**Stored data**
import Summits.AtomisticToContinuum.Crystallization.Theorems.FreeSplittingCertificatesStrictSplittingRuleP1ReadShare
import Summits.AtomisticToContinuum.Crystallization.Theorems.FreeSplittingCertificatesStrictSplittingRuleP1FarSplit
import Summits.AtomisticToContinuum.Crystallization.Theorems.FreeSplittingCertificatesStrictSplittingRuleP1FarHalf

/-!
# `StrictSplittingRule` (stmt-AtomisticToContinuum-12560): THE FAR LEDGER AT A SITE, MODULO THE PER-CELL BUDGET — lattice far demand ≤ far-table receipts + flux form (P1 interpolant object, part 55)

Route `FreeSplittingCertificates`, crux r3 `StrictSplittingRule` (H12⋆ = `stub_coreJointCoercive`), unit b2b-freesplit-B gen 32.
VALUE = terms (T2)–(T7) of the kernel assembly map (HOME FAR-LEMMA-SPEC §23 (b)) COMPOSED into one kernel statement per site `p` (either representative), conditional on
exactly ONE certificate-tier hypothesis — the per-cell budget (B) in its certified DYAD form (CERT §31).  For a finitely supported displacement `u`, a skew co-rotation `W`
(matrix `A`), the far-ledger field `V = p1DispSite a h u b₀ A` / `ṽ_p(x) = p1Disp(y_p + x)`, the split weight `χ = fpChi R₁² R₂²` centred at `y_p`, `κ ≥ 0`, certificate F2
`(5/2, 5/2, 5/4, 3/4; t = 2/5)`, ANY in-layer far shares `w` with an allocation table `θ`, ANY vertical far shares `wv` routed through offsets `o` with a table `θv`, and ANY
circumradius data `(c_T, ρ_T)`:
  `Σ'_e w_e‖u(q+s)−u q−W(y_{q+s}−y_q)‖² + Σ'_q wv_q‖u(q+s_v)−u q−W(…)‖² + Σ'_q Bare_rad,q(V) − Σ'_q Bare_cred,q(V)`
  `  ≤ κ(2/5)a⁻⁴·Σ'_qΣ_d p1RecTable(…)(p1Par q)(p−q) d·⟪y_{q+d}−y_q, u_{q+d}−u_q⟫² + κ·Σ'_T p1FluxQuad₀(y_p)(T)(W_T)`
(**`farLedger_le_of_cellBudget`**), where `Bare_rad/cred` are the hat-averaged far shares of the bare form (`p1SiteBare` with the ledger's weights re-centred at `y_p`).
Ingredients: dyad readout regrouping in the satisfiable form (part 54: unit row sums on the support of the weights), bare transfers (part 47), the `∫χ²N` split and the gradient cell sum (part 52), the far half (part 50), the re-based
flux identification (part 46).  What is NOT in the kernel: (B) itself (◇ hypothesis `hB`), the tables/(S) relating `Bare_rad/cred` to the lattice pair coefficients beyond the
near reach (◇), and the near ledger (◇).  NOT a proof of H12⋆, NOT summit progress.  [folklore]
-/

noncomputable section

open Set Function Metric MeasureTheory Filter Topology
open scoped BigOperators NNReal ENNReal

namespace Summit.AtomisticToContinuum.Crystallization.Theorems.StrictSplittingRuleBirth

open Literature.MathematicalPhysics.StatisticalMechanics
open Summit.AtomisticToContinuum.Crystallization.Theorems.PalmUnimodularRigidity.LayeredLawsSelectHcp

/-- The cell family of the gradient part of `N(f_S,f_A,·,·)` for the translated field is summable (HasSum to the integral). -/
theorem summable_grad_cellFamily_translate {a h S1 S2 : ℝ} (ha : 0 < a) (hh : 0 < h) (hS1 : 0 < S1) (hS12 : S1 < S2)
    (fS fA D C : ℝ) (hDC : 0 ≤ (7 * D + C) / 4) (hC : 0 ≤ C / 4)
    (U : ℤ × ℤ × ℤ → (Fin 3 → ℝ)) (hU : (support U).Finite) (b₀ : Fin 3 → ℝ) (A : Fin 3 → Fin 3 → ℝ) (y₀ : Fin 3 → ℝ) :
    Summable fun i : (ℤ × ℤ × ℤ) × Fin 6 =>
      (fS * (1 / 24 * fpSymSq (fun j k => p1CellGrad a h U i j k - A j k)) +
          fA * (1 / 24 * (fpFrob (fun j k => p1CellGrad a h U i j k - A j k) - fpSymSq (fun j k => p1CellGrad a h U i j k - A j k)))) *
        ∫ y in p1RealCell a h i, fpChi S1 S2 (y - y₀) ^ 2 * (fpSq (y - y₀))⁻¹ ^ 3 := by
  have ha' := ha.ne'
  have hh' := hh.ne'
  have hG := (integral_chiSq_fpNumI_split ha hh hS1 hS12 fS fA D C hDC hC U hU b₀ A y₀).1
  -- the translated integrand is H(y₀ + x) with H integrable; its cell integrals are the family
  set g : (Fin 3 → Fin 3 → ℝ) → ℝ := fun G => fS * (1 / 24 * fpSymSq G) + fA * (1 / 24 * (fpFrob G - fpSymSq G)) with hg
  set H : (Fin 3 → ℝ) → ℝ := fun y => (fpChi S1 S2 (y - y₀) ^ 2 * (fpSq (y - y₀))⁻¹ ^ 3) * g (fpGrad (p1Disp a h U b₀ A) y) with hHdef
  have hpt : ∀ x, fpChi S1 S2 x ^ 2 *
        (fS * (1 / 24 * (fpSq x)⁻¹ ^ 3 * fpSymSq (fpGrad (fun y => p1Disp a h U b₀ A (y₀ + y)) x)) +
          fA * (1 / 24 * (fpSq x)⁻¹ ^ 3 * (fpFrob (fpGrad (fun y => p1Disp a h U b₀ A (y₀ + y)) x) -
            fpSymSq (fpGrad (fun y => p1Disp a h U b₀ A (y₀ + y)) x)))) = H (y₀ + x) := by
    intro x
    rw [hHdef, fpGrad_comp_add_left]
    simp only [add_sub_cancel_left, hg]
    ring
  have hH : Integrable H := by
    refine (hG.comp_add_left (-y₀)).congr (Eventually.of_forall fun y => ?_)
    simp only [hpt, add_neg_cancel_left]
  have hcells := (hasSum_setIntegral_p1RealCell ha' hh' hH).summable
  refine hcells.congr fun i => ?_
  rw [hHdef, setIntegral_p1RealCell_weight_fpGrad ha' hh' U b₀ A i (fun y => fpChi S1 S2 (y - y₀) ^ 2 * (fpSq (y - y₀))⁻¹ ^ 3) g]

/-- **THE FAR LEDGER AT SITE `p`, MODULO THE PER-CELL BUDGET (B).**  See the module docstring.  NOT a proof of H12⋆, NOT summit progress. -/
theorem farLedger_le_of_cellBudget {a h : ℝ} (ha : 0 < a) (hh : 0 < h) (hfam : HcpFamilyMin a h)
    (u : ℤ × ℤ × ℤ → EuclideanSpace ℝ (Fin 3)) (hu : (support u).Finite)
    (W : EuclideanSpace ℝ (Fin 3) →ₗ[ℝ] EuclideanSpace ℝ (Fin 3)) (hW : ∀ z : EuclideanSpace ℝ (Fin 3), inner ℝ (W z) z = 0)
    (A : Fin 3 → Fin 3 → ℝ) (hA : ∀ (y : EuclideanSpace ℝ (Fin 3)) (k : Fin 3), W y k = y 0 * A 0 k + y 1 * A 1 k + y 2 * A 2 k)
    (b₀ : Fin 3 → ℝ) (p : ℤ × ℤ × ℤ) {R1 R2 : ℝ} (hR1 : 0 < R1) (hR12 : R1 < R2) {κ : ℝ} (hκ : 0 ≤ κ)
    -- in-layer far shares and their allocation table
    (w : (ℤ × ℤ × ℤ) × (ℤ × ℤ × ℤ) → ℝ) (hw : ∀ e, 0 ≤ w e)
    (hws : Summable fun e : (ℤ × ℤ × ℤ) × (ℤ × ℤ × ℤ) => w e * fpSq (fun k => hcpSite a h (e.1 + e.2) k - hcpSite a h e.1 k))
    (θ : (ℤ × ℤ × ℤ) × (ℤ × ℤ × ℤ) → (ℤ × ℤ × ℤ) × Fin 6 → ℝ) (hθ : ∀ e T, 0 ≤ θ e T)
    (hfinE : ∀ e, (Function.support (θ e)).Finite) (hfinC : ∀ T, (Function.support fun e => θ e T).Finite)
    (hsum : ∀ e, w e ≠ 0 → ∑ᶠ T, θ e T = 1)
    (hcar : ∀ e T, θ e T ≠ 0 → ∃ m m' : Fin 4, e.1 = T.1 + p1VertOff (p1Par T.1) T.2 m ∧
      e.1 + e.2 = T.1 + p1VertOff (p1Par T.1) T.2 m')
    -- vertical far shares, routing offsets and their allocation table (unit row sums on the support of the routed leg weight)
    (sv : ℤ × ℤ × ℤ) (o : (ℤ × ℤ × ℤ) → Fin 3 → ℤ × ℤ × ℤ) (S : Finset (ℤ × ℤ × ℤ)) (ho : ∀ q i, o q i ∈ S)
    (wv : ℤ × ℤ × ℤ → ℝ) (hwv : ∀ q, 0 ≤ wv q) (hwvs : Summable wv)
    (θv : (ℤ × ℤ × ℤ) × (ℤ × ℤ × ℤ) → (ℤ × ℤ × ℤ) × Fin 6 → ℝ) (hθv : ∀ e T, 0 ≤ θv e T)
    (hfinEv : ∀ e, (Function.support (θv e)).Finite) (hfinCv : ∀ T, (Function.support fun e => θv e T).Finite)
    (hsumv : ∀ e, (∑ i : Fin 3, (2 / 3) * ((if e.2 = o e.1 i then wv e.1 else 0) +
        (if o (e.1 - (sv - e.2)) i = sv - e.2 then wv (e.1 - (sv - e.2)) else 0))) ≠ 0 → ∑ᶠ T, θv e T = 1)
    (hcarv : ∀ e T, θv e T ≠ 0 → ∃ m m' : Fin 4, e.1 = T.1 + p1VertOff (p1Par T.1) T.2 m ∧
      e.1 + e.2 = T.1 + p1VertOff (p1Par T.1) T.2 m')
    -- circumradius data of the cells
    (cT : (ℤ × ℤ × ℤ) × Fin 6 → Fin 3 → ℝ) (ρ : (ℤ × ℤ × ℤ) × Fin 6 → ℝ)
    (hρ : ∀ i, ∀ m : Fin 4, fpSq (fun k => hcpSite a h (i.1 + p1VertOff (p1Par i.1) i.2 m) k - cT i k) ≤ ρ i)
    {ρ₀ : ℝ} (hρ₀ : ∀ i, |ρ i| ≤ ρ₀)
    -- THE PER-CELL BUDGET (B), dyad form, weights re-centred at `y_p`
    (hB : ∀ (T : (ℤ × ℤ × ℤ) × Fin 6) (G : Fin 3 → Fin 3 → ℝ),
      (∑ᶠ e : (ℤ × ℤ × ℤ) × (ℤ × ℤ × ℤ), θ e T * w e *
          fpSq (fun k => (hcpSite a h (e.1 + e.2) 0 - hcpSite a h e.1 0) * G 0 k +
            (hcpSite a h (e.1 + e.2) 1 - hcpSite a h e.1 1) * G 1 k + (hcpSite a h (e.1 + e.2) 2 - hcpSite a h e.1 2) * G 2 k)) +
      (∑ᶠ e : (ℤ × ℤ × ℤ) × (ℤ × ℤ × ℤ), θv e T *
          (∑ i : Fin 3, (2 / 3) * ((if e.2 = o e.1 i then wv e.1 else 0) +
            (if o (e.1 - (sv - e.2)) i = sv - e.2 then wv (e.1 - (sv - e.2)) else 0))) *
          fpSq (fun k => (hcpSite a h (e.1 + e.2) 0 - hcpSite a h e.1 0) * G 0 k +
            (hcpSite a h (e.1 + e.2) 1 - hcpSite a h e.1 1) * G 1 k + (hcpSite a h (e.1 + e.2) 2 - hcpSite a h e.1 2) * G 2 k)) +
      (∫ y in p1RealCell a h T, κ * ((7 * (5 / 4 : ℝ) + 3 / 4) / 4) * fpChi (R1 ^ 2) (R2 ^ 2) (y - fun k => hcpSite a h p k) ^ 2 *
          (fpSq (y - fun k => hcpSite a h p k))⁻¹ ^ 4) * (ρ T * fpFrob G) ≤
      κ * ((5 / 2 * (1 / 24 * fpSymSq G) + 5 / 2 * (1 / 24 * (fpFrob G - fpSymSq G))) *
        ∫ y in p1RealCell a h T, fpChi (R1 ^ 2) (R2 ^ 2) (y - fun k => hcpSite a h p k) ^ 2 * (fpSq (y - fun k => hcpSite a h p k))⁻¹ ^ 3)) :
    (∑' e : (ℤ × ℤ × ℤ) × (ℤ × ℤ × ℤ), w e * ‖u (e.1 + e.2) - u e.1 - W (hcpSite a h (e.1 + e.2) - hcpSite a h e.1)‖ ^ 2) +
    (∑' q : ℤ × ℤ × ℤ, wv q * ‖u (q + sv) - u q - W (hcpSite a h (q + sv) - hcpSite a h q)‖ ^ 2) +
    (∑' q, p1SiteBare a h (fun y k l => κ * ((7 * (5 / 4 : ℝ) + 3 / 4) / 4) * fpChi (R1 ^ 2) (R2 ^ 2) (y - fun k => hcpSite a h p k) ^ 2 *
        (fpSq (y - fun k => hcpSite a h p k))⁻¹ ^ 5 * ((y - fun k => hcpSite a h p k) k * (y - fun k => hcpSite a h p k) l))
        (fun n k => p1DispSite a h (fun n k => u n k) b₀ A n k) q) -
    (∑' q, p1SiteBare a h (fun y k l => κ * ((3 / 4 : ℝ) / 4) * fpChi (R1 ^ 2) (R2 ^ 2) (y - fun k => hcpSite a h p k) ^ 2 *
        (fpSq (y - fun k => hcpSite a h p k))⁻¹ ^ 4 * (if k = l then 1 else 0))
        (fun n k => p1DispSite a h (fun n k => u n k) b₀ A n k) q) ≤
    κ * (2 / 5) / a ^ 4 * (∑' q, ∑ d ∈ p1BondOffsets,
        p1RecTable a h (p1SplitDensity R1 R2) (p1Par q) (p - q) d *
          (inner ℝ (hcpSite a h (q + d) - hcpSite a h q) (u (q + d) - u q)) ^ 2) +
    κ * ∑' i, p1FluxQuad₀ (R1 ^ 2) (R2 ^ 2) (1 / 3) (4 / 3) (-9 / 8) (1 / 8) a h (fun k => hcpSite a h p k) i
        (p1CellVals (fun n k => p1DispSite a h (fun n k => u n k) b₀ A n k) i) := by
  have ha' := ha.ne'
  have hh' := hh.ne'
  have hS1 : 0 < R1 ^ 2 := pow_pos hR1 2
  have hS12 : R1 ^ 2 < R2 ^ 2 := pow_lt_pow_left₀ hR12 hR1.le two_ne_zero
  set y₀ : Fin 3 → ℝ := fun k => hcpSite a h p k with hy₀
  set U : ℤ × ℤ × ℤ → (Fin 3 → ℝ) := fun n k => u n k with hUdef
  have hU : (support U).Finite := by
    refine hu.subset fun n hn => ?_
    simp only [mem_support, ne_eq] at hn ⊢
    intro h0
    apply hn
    funext k
    show u n k = (0 : Fin 3 → ℝ) k
    rw [h0]
    rfl
  have hcrad : 0 ≤ κ * ((7 * (5 / 4 : ℝ) + 3 / 4) / 4) := mul_nonneg hκ (by norm_num)
  have hccred : 0 ≤ κ * ((3 / 4 : ℝ) / 4) := mul_nonneg hκ (by norm_num)
  -- (1) in-layer readout → dyad cell family
  obtain ⟨hsDin, _, hle_in⟩ := tsum_readout_leg_table_le_dyad_p1DispSite' ha hh U hU b₀ A w hw θ hθ hfinE hfinC hsum hcar hws
  -- (2) vertical readout → routed dyad cell family
  obtain ⟨hsDv, hle_v⟩ := tsum_readout_route_le_table_dyad_p1DispSite' ha hh U hU b₀ A sv o S ho wv hwv hwvs θv hθv hfinEv hfinCv hsumv hcarv
  -- (3) radial deficit far shares ≤ continuum radial integral + circumradius defect
  obtain ⟨_, hle_rad⟩ := tsum_p1SiteBare_rad_le_p1DispSite_translate ha hh hcrad hS1 hS12 U hU b₀ A y₀ cT ρ hρ hρ₀
  -- (4) continuum credit ≤ credit far shares
  obtain ⟨_, hle_cred⟩ := integral_cred_le_tsum_p1SiteBare_p1DispSite_translate ha hh hccred hS1 hS12 U hU b₀ A y₀
  -- (5) the split of ∫χ²N_F2 and the gradient cell sum
  have hDC : (0 : ℝ) ≤ (7 * (5 / 4 : ℝ) + 3 / 4) / 4 := by norm_num
  have hC4 : (0 : ℝ) ≤ (3 / 4 : ℝ) / 4 := by norm_num
  obtain ⟨_, hsplit⟩ := integral_chiSq_fpNumI_split ha hh hS1 hS12 (5 / 2) (5 / 2) (5 / 4) (3 / 4) hDC hC4 U hU b₀ A y₀
  have hgrad := integral_chiSq_grad_translate_eq_tsum ha hh hS1 hS12 (5 / 2) (5 / 2) (5 / 4) (3 / 4) hDC hC4 U hU b₀ A y₀
  have hsG := summable_grad_cellFamily_translate ha hh hS1 hS12 (5 / 2) (5 / 2) (5 / 4) (3 / 4) hDC hC4 U hU b₀ A y₀
  -- (6) the far half and the flux identification
  have hfar := farHalf_F2_le_skew ha hh hfam u hu W hW A hA b₀ p hR1 hR12 hκ
  have e98 : (-(9 / 8) : ℝ) = -9 / 8 := by norm_num
  rw [e98] at hfar
  have hflux := integral_flux_p1Disp_translate_eq_tsum_quad ha hh hS1 hS12 (1 / 3) (4 / 3) (-9 / 8) (1 / 8) U hU b₀ A y₀
  -- (7) the radial defect family is summable
  have hωi : Integrable fun y : Fin 3 → ℝ => κ * ((7 * (5 / 4 : ℝ) + 3 / 4) / 4) * fpChi (R1 ^ 2) (R2 ^ 2) (y - y₀) ^ 2 * (fpSq (y - y₀))⁻¹ ^ 4 := by
    refine (integrable_bareMajorant_growth_translate hS1 hS12 _ hcrad y₀).mono'
      (continuous_bareMajorant_translate hS1 hS12 _ y₀).aestronglyMeasurable (Eventually.of_forall fun y => ?_)
    have h0 : 0 ≤ κ * ((7 * (5 / 4 : ℝ) + 3 / 4) / 4) * fpChi (R1 ^ 2) (R2 ^ 2) (y - y₀) ^ 2 * (fpSq (y - y₀))⁻¹ ^ 4 := by
      have := fpSq_nonneg (y - y₀); positivity
    rw [Real.norm_eq_abs, abs_of_nonneg h0]
    have h1 : (1 : ℝ) ≤ (1 + ‖y‖) ^ 2 := by nlinarith [norm_nonneg y]
    nlinarith
  have hsRad' := summable_radDefect_p1DispSite ha hh U hU b₀ A
    (ω := fun y => κ * ((7 * (5 / 4 : ℝ) + 3 / 4) / 4) * fpChi (R1 ^ 2) (R2 ^ 2) (y - y₀) ^ 2 * (fpSq (y - y₀))⁻¹ ^ 4)
    (fun y => by have := fpSq_nonneg (y - y₀); positivity) hωi ρ hρ₀
  simp only [p1CellGrad_p1DispSite ha hh] at hsRad'
  -- (8) sum the per-cell budget over the cells
  have hBsum := Summable.tsum_le_tsum (fun T => hB T (fun j k => p1CellGrad a h U T j k - A j k))
    ((hsDin.add hsDv).add hsRad') (hsG.mul_left κ)
  rw [(hsDin.add hsDv).tsum_add hsRad', hsDin.tsum_add hsDv, tsum_mul_left] at hBsum
  -- (9) constants: κ·∫rad and κ·∫cred versus the `c`-weighted integrals of parts 47
  have hIrad : (∫ x, κ * ((7 * (5 / 4 : ℝ) + 3 / 4) / 4) * fpChi (R1 ^ 2) (R2 ^ 2) x ^ 2 * (fpSq x)⁻¹ ^ 5 *
        fpDot x (p1Disp a h U b₀ A (y₀ + x)) ^ 2) =
      κ * ∫ x, (7 * (5 / 4 : ℝ) + 3 / 4) / 4 * fpChi (R1 ^ 2) (R2 ^ 2) x ^ 2 * (fpSq x)⁻¹ ^ 5 * fpDot x (p1Disp a h U b₀ A (y₀ + x)) ^ 2 := by
    rw [← integral_const_mul]
    exact integral_congr_ae (Eventually.of_forall fun x => by ring)
  have hIcred : (∫ x, κ * ((3 / 4 : ℝ) / 4) * fpChi (R1 ^ 2) (R2 ^ 2) x ^ 2 * (fpSq x)⁻¹ ^ 4 *
        (p1Disp a h U b₀ A (y₀ + x) 0 ^ 2 + p1Disp a h U b₀ A (y₀ + x) 1 ^ 2 + p1Disp a h U b₀ A (y₀ + x) 2 ^ 2)) =
      κ * ∫ x, (3 / 4 : ℝ) / 4 * fpChi (R1 ^ 2) (R2 ^ 2) x ^ 2 * (fpSq x)⁻¹ ^ 4 *
        (p1Disp a h U b₀ A (y₀ + x) 0 ^ 2 + p1Disp a h U b₀ A (y₀ + x) 1 ^ 2 + p1Disp a h U b₀ A (y₀ + x) 2 ^ 2) := by
    rw [← integral_const_mul]
    exact integral_congr_ae (Eventually.of_forall fun x => by ring)
  rw [hIrad] at hle_rad
  rw [hIcred] at hle_cred
  -- (10) the readouts in H12⋆'s form
  have hread_in : (∑' e : (ℤ × ℤ × ℤ) × (ℤ × ℤ × ℤ), w e * ‖u (e.1 + e.2) - u e.1 - W (hcpSite a h (e.1 + e.2) - hcpSite a h e.1)‖ ^ 2) =
      ∑' e : (ℤ × ℤ × ℤ) × (ℤ × ℤ × ℤ), w e * fpSq (fun k => p1DispSite a h U b₀ A (e.1 + e.2) k - p1DispSite a h U b₀ A e.1 k) :=
    tsum_congr fun e => by rw [norm_sq_coreReadout_eq_fpSq ha' hh' u W A hA b₀ e.1 e.2]
  have hread_v : (∑' q : ℤ × ℤ × ℤ, wv q * ‖u (q + sv) - u q - W (hcpSite a h (q + sv) - hcpSite a h q)‖ ^ 2) =
      ∑' q : ℤ × ℤ × ℤ, wv q * fpSq (fun k => p1DispSite a h U b₀ A (q + sv) k - p1DispSite a h U b₀ A q k) :=
    tsum_congr fun q => by rw [norm_sq_coreReadout_eq_fpSq ha' hh' u W A hA b₀ q sv]
  rw [hread_in, hread_v]
  -- (11) combine
  have hκN : κ * (∫ x, fpChi (R1 ^ 2) (R2 ^ 2) x ^ 2 *
      fpNumI (5 / 2) (5 / 2) (5 / 4) (3 / 4) x (p1Disp a h U b₀ A (y₀ + x)) (fpGrad (fun y => p1Disp a h U b₀ A (y₀ + y)) x)) =
      κ * ((∫ x, fpChi (R1 ^ 2) (R2 ^ 2) x ^ 2 *
        ((5 / 2) * (1 / 24 * (fpSq x)⁻¹ ^ 3 * fpSymSq (fpGrad (fun y => p1Disp a h U b₀ A (y₀ + y)) x)) +
          (5 / 2) * (1 / 24 * (fpSq x)⁻¹ ^ 3 * (fpFrob (fpGrad (fun y => p1Disp a h U b₀ A (y₀ + y)) x) -
            fpSymSq (fpGrad (fun y => p1Disp a h U b₀ A (y₀ + y)) x))))) +
      (∫ x, (7 * (5 / 4 : ℝ) + 3 / 4) / 4 * fpChi (R1 ^ 2) (R2 ^ 2) x ^ 2 * (fpSq x)⁻¹ ^ 5 * fpDot x (p1Disp a h U b₀ A (y₀ + x)) ^ 2) -
      ∫ x, (3 / 4 : ℝ) / 4 * fpChi (R1 ^ 2) (R2 ^ 2) x ^ 2 * (fpSq x)⁻¹ ^ 4 *
        (p1Disp a h U b₀ A (y₀ + x) 0 ^ 2 + p1Disp a h U b₀ A (y₀ + x) 1 ^ 2 + p1Disp a h U b₀ A (y₀ + x) 2 ^ 2)) := by
    rw [hsplit]
  rw [hgrad] at hκN
  rw [hflux] at hfar
  nlinarith [hle_in, hle_v, hle_rad, hle_cred, hBsum, hκN, hfar, hκ]

end Summit.AtomisticToContinuum.Crystallization.Theorems.StrictSplittingRuleBirth

end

**Goal of the exercise**
In the entries above, restate word for word the lines between the one holding "fA * (1 / 24 * (fpFrob (fun" and the one holding "refine hcells.congr fun i => ?_", inclusive, and nothing besides.

**The completed task**
          fA * (1 / 24 * (fpFrob (fun j k => p1CellGrad a h U i j k - A j k) - fpSymSq (fun j k => p1CellGrad a h U i j k - A j k)))) *
        ∫ y in p1RealCell a h i, fpChi S1 S2 (y - y₀) ^ 2 * (fpSq (y - y₀))⁻¹ ^ 3 := by
  have ha' := ha.ne'
  have hh' := hh.ne'
  have hG := (integral_chiSq_fpNumI_split ha hh hS1 hS12 fS fA D C hDC hC U hU b₀ A y₀).1
  -- the translated integrand is H(y₀ + x) with H integrable; its cell integrals are the family
  set g : (Fin 3 → Fin 3 → ℝ) → ℝ := fun G => fS * (1 / 24 * fpSymSq G) + fA * (1 / 24 * (fpFrob G - fpSymSq G)) with hg
  set H : (Fin 3 → ℝ) → ℝ := fun y => (fpChi S1 S2 (y - y₀) ^ 2 * (fpSq (y - y₀))⁻¹ ^ 3) * g (fpGrad (p1Disp a h U b₀ A) y) with hHdef
  have hpt : ∀ x, fpChi S1 S2 x ^ 2 *
        (fS * (1 / 24 * (fpSq x)⁻¹ ^ 3 * fpSymSq (fpGrad (fun y => p1Disp a h U b₀ A (y₀ + y)) x)) +
          fA * (1 / 24 * (fpSq x)⁻¹ ^ 3 * (fpFrob (fpGrad (fun y => p1Disp a h U b₀ A (y₀ + y)) x) -
            fpSymSq (fpGrad (fun y => p1Disp a h U b₀ A (y₀ + y)) x)))) = H (y₀ + x) := by
    intro x
    rw [hHdef, fpGrad_comp_add_left]
    simp only [add_sub_cancel_left, hg]
    ring
  have hH : Integrable H := by
    refine (hG.comp_add_left (-y₀)).congr (Eventually.of_forall fun y => ?_)
    simp only [hpt, add_neg_cancel_left]
  have hcells := (hasSum_setIntegral_p1RealCell ha' hh' hH).summable
  refine hcells.congr fun i => ?_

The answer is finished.